Extract the listing in its entirety, keeping each line identical to the original.

┌──

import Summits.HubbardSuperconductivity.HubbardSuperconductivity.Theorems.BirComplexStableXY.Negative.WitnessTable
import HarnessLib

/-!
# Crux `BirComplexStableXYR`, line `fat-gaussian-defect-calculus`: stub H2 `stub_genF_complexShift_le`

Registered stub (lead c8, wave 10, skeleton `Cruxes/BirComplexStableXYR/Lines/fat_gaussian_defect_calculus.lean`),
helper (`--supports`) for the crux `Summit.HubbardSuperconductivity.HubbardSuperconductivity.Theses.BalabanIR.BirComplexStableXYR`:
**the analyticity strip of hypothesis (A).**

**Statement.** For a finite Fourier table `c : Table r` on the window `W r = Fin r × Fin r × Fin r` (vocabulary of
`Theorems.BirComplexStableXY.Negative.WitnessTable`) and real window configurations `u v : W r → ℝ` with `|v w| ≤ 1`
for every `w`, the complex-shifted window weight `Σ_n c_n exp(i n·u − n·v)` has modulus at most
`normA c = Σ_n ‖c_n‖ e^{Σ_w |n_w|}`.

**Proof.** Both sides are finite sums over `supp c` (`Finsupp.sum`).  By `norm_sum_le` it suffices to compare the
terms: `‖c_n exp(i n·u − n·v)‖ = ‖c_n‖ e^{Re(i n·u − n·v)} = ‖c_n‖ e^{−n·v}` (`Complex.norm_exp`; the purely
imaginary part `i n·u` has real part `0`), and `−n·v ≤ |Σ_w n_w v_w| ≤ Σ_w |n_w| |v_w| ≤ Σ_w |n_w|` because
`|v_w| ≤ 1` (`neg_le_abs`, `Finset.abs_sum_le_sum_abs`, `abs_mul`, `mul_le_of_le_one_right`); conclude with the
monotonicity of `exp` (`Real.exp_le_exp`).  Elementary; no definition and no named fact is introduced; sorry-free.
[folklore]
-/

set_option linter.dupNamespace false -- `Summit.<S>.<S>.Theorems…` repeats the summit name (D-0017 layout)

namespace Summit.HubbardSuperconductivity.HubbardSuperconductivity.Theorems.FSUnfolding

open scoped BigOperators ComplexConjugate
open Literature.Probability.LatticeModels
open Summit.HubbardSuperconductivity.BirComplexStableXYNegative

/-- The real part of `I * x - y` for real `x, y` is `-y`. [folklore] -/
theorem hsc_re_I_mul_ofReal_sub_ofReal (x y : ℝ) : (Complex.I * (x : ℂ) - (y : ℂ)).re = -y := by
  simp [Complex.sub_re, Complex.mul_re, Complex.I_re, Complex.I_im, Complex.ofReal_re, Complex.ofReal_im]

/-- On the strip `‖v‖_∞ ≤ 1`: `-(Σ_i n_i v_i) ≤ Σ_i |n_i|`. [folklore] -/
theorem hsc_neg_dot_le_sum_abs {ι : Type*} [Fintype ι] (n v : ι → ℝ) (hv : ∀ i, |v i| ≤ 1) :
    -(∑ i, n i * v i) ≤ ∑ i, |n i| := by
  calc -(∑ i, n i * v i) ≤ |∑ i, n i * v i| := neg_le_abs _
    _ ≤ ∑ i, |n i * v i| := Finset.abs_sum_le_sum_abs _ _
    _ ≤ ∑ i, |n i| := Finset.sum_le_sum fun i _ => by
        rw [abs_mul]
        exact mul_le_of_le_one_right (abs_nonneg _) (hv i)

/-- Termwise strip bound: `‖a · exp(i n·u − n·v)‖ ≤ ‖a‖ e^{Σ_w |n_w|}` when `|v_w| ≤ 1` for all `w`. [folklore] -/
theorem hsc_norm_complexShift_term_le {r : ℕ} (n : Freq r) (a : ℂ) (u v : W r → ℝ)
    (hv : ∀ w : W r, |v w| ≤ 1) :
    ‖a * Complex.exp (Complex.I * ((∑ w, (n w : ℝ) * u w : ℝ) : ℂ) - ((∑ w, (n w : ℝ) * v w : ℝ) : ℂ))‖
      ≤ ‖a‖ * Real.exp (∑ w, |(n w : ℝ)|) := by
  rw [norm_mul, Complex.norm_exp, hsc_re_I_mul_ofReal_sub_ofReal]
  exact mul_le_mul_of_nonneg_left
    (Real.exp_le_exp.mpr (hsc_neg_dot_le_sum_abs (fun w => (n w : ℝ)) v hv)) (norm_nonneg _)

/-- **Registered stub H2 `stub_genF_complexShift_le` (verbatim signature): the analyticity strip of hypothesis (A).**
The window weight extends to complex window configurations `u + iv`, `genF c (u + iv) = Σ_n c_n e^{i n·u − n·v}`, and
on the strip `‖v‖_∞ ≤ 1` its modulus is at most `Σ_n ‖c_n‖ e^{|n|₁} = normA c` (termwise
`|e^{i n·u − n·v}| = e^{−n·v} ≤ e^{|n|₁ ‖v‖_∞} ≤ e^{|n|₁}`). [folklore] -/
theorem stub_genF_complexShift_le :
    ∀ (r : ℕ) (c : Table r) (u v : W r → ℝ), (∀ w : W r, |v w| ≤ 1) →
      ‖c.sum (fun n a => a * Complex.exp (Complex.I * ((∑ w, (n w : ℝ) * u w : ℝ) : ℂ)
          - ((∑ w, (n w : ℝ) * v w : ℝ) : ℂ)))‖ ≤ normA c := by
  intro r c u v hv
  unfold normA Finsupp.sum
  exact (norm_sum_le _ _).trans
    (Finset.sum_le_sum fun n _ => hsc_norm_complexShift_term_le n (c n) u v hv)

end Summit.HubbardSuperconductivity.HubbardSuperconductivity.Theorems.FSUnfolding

└──

◆ RESPONSE FOR THIS EXERCISE ◆
import Summits.HubbardSuperconductivity.HubbardSuperconductivity.Theorems.BirComplexStableXY.Negative.WitnessTable
import HarnessLib

/-!
# Crux `BirComplexStableXYR`, line `fat-gaussian-defect-calculus`: stub H2 `stub_genF_complexShift_le`

Registered stub (lead c8, wave 10, skeleton `Cruxes/BirComplexStableXYR/Lines/fat_gaussian_defect_calculus.lean`),
helper (`--supports`) for the crux `Summit.HubbardSuperconductivity.HubbardSuperconductivity.Theses.BalabanIR.BirComplexStableXYR`:
**the analyticity strip of hypothesis (A).**

**Statement.** For a finite Fourier table `c : Table r` on the window `W r = Fin r × Fin r × Fin r` (vocabulary of
`Theorems.BirComplexStableXY.Negative.WitnessTable`) and real window configurations `u v : W r → ℝ` with `|v w| ≤ 1`
for every `w`, the complex-shifted window weight `Σ_n c_n exp(i n·u − n·v)` has modulus at most
`normA c = Σ_n ‖c_n‖ e^{Σ_w |n_w|}`.

**Proof.** Both sides are finite sums over `supp c` (`Finsupp.sum`).  By `norm_sum_le` it suffices to compare the
terms: `‖c_n exp(i n·u − n·v)‖ = ‖c_n‖ e^{Re(i n·u − n·v)} = ‖c_n‖ e^{−n·v}` (`Complex.norm_exp`; the purely
imaginary part `i n·u` has real part `0`), and `−n·v ≤ |Σ_w n_w v_w| ≤ Σ_w |n_w| |v_w| ≤ Σ_w |n_w|` because
`|v_w| ≤ 1` (`neg_le_abs`, `Finset.abs_sum_le_sum_abs`, `abs_mul`, `mul_le_of_le_one_right`); conclude with the
monotonicity of `exp` (`Real.exp_le_exp`).  Elementary; no definition and no named fact is introduced; sorry-free.
[folklore]
-/

set_option linter.dupNamespace false -- `Summit.<S>.<S>.Theorems…` repeats the summit name (D-0017 layout)

namespace Summit.HubbardSuperconductivity.HubbardSuperconductivity.Theorems.FSUnfolding

open scoped BigOperators ComplexConjugate
open Literature.Probability.LatticeModels
open Summit.HubbardSuperconductivity.BirComplexStableXYNegative

/-- The real part of `I * x - y` for real `x, y` is `-y`. [folklore] -/
theorem hsc_re_I_mul_ofReal_sub_ofReal (x y : ℝ) : (Complex.I * (x : ℂ) - (y : ℂ)).re = -y := by
  simp [Complex.sub_re, Complex.mul_re, Complex.I_re, Complex.I_im, Complex.ofReal_re, Complex.ofReal_im]

/-- On the strip `‖v‖_∞ ≤ 1`: `-(Σ_i n_i v_i) ≤ Σ_i |n_i|`. [folklore] -/
theorem hsc_neg_dot_le_sum_abs {ι : Type*} [Fintype ι] (n v : ι → ℝ) (hv : ∀ i, |v i| ≤ 1) :
    -(∑ i, n i * v i) ≤ ∑ i, |n i| := by
  calc -(∑ i, n i * v i) ≤ |∑ i, n i * v i| := neg_le_abs _
    _ ≤ ∑ i, |n i * v i| := Finset.abs_sum_le_sum_abs _ _
    _ ≤ ∑ i, |n i| := Finset.sum_le_sum fun i _ => by
        rw [abs_mul]
        exact mul_le_of_le_one_right (abs_nonneg _) (hv i)

/-- Termwise strip bound: `‖a · exp(i n·u − n·v)‖ ≤ ‖a‖ e^{Σ_w |n_w|}` when `|v_w| ≤ 1` for all `w`. [folklore] -/
theorem hsc_norm_complexShift_term_le {r : ℕ} (n : Freq r) (a : ℂ) (u v : W r → ℝ)
    (hv : ∀ w : W r, |v w| ≤ 1) :
    ‖a * Complex.exp (Complex.I * ((∑ w, (n w : ℝ) * u w : ℝ) : ℂ) - ((∑ w, (n w : ℝ) * v w : ℝ) : ℂ))‖
      ≤ ‖a‖ * Real.exp (∑ w, |(n w : ℝ)|) := by
  rw [norm_mul, Complex.norm_exp, hsc_re_I_mul_ofReal_sub_ofReal]
  exact mul_le_mul_of_nonneg_left
    (Real.exp_le_exp.mpr (hsc_neg_dot_le_sum_abs (fun w => (n w : ℝ)) v hv)) (norm_nonneg _)

/-- **Registered stub H2 `stub_genF_complexShift_le` (verbatim signature): the analyticity strip of hypothesis (A).**
The window weight extends to complex window configurations `u + iv`, `genF c (u + iv) = Σ_n c_n e^{i n·u − n·v}`, and
on the strip `‖v‖_∞ ≤ 1` its modulus is at most `Σ_n ‖c_n‖ e^{|n|₁} = normA c` (termwise
`|e^{i n·u − n·v}| = e^{−n·v} ≤ e^{|n|₁ ‖v‖_∞} ≤ e^{|n|₁}`). [folklore] -/
theorem stub_genF_complexShift_le :
    ∀ (r : ℕ) (c : Table r) (u v : W r → ℝ), (∀ w : W r, |v w| ≤ 1) →
      ‖c.sum (fun n a => a * Complex.exp (Complex.I * ((∑ w, (n w : ℝ) * u w : ℝ) : ℂ)
          - ((∑ w, (n w : ℝ) * v w : ℝ) : ℂ)))‖ ≤ normA c := by
  intro r c u v hv
  unfold normA Finsupp.sum
  exact (norm_sum_le _ _).trans
    (Finset.sum_le_sum fun n _ => hsc_norm_complexShift_term_le n (c n) u v hv)

end Summit.HubbardSuperconductivity.HubbardSuperconductivity.Theorems.FSUnfolding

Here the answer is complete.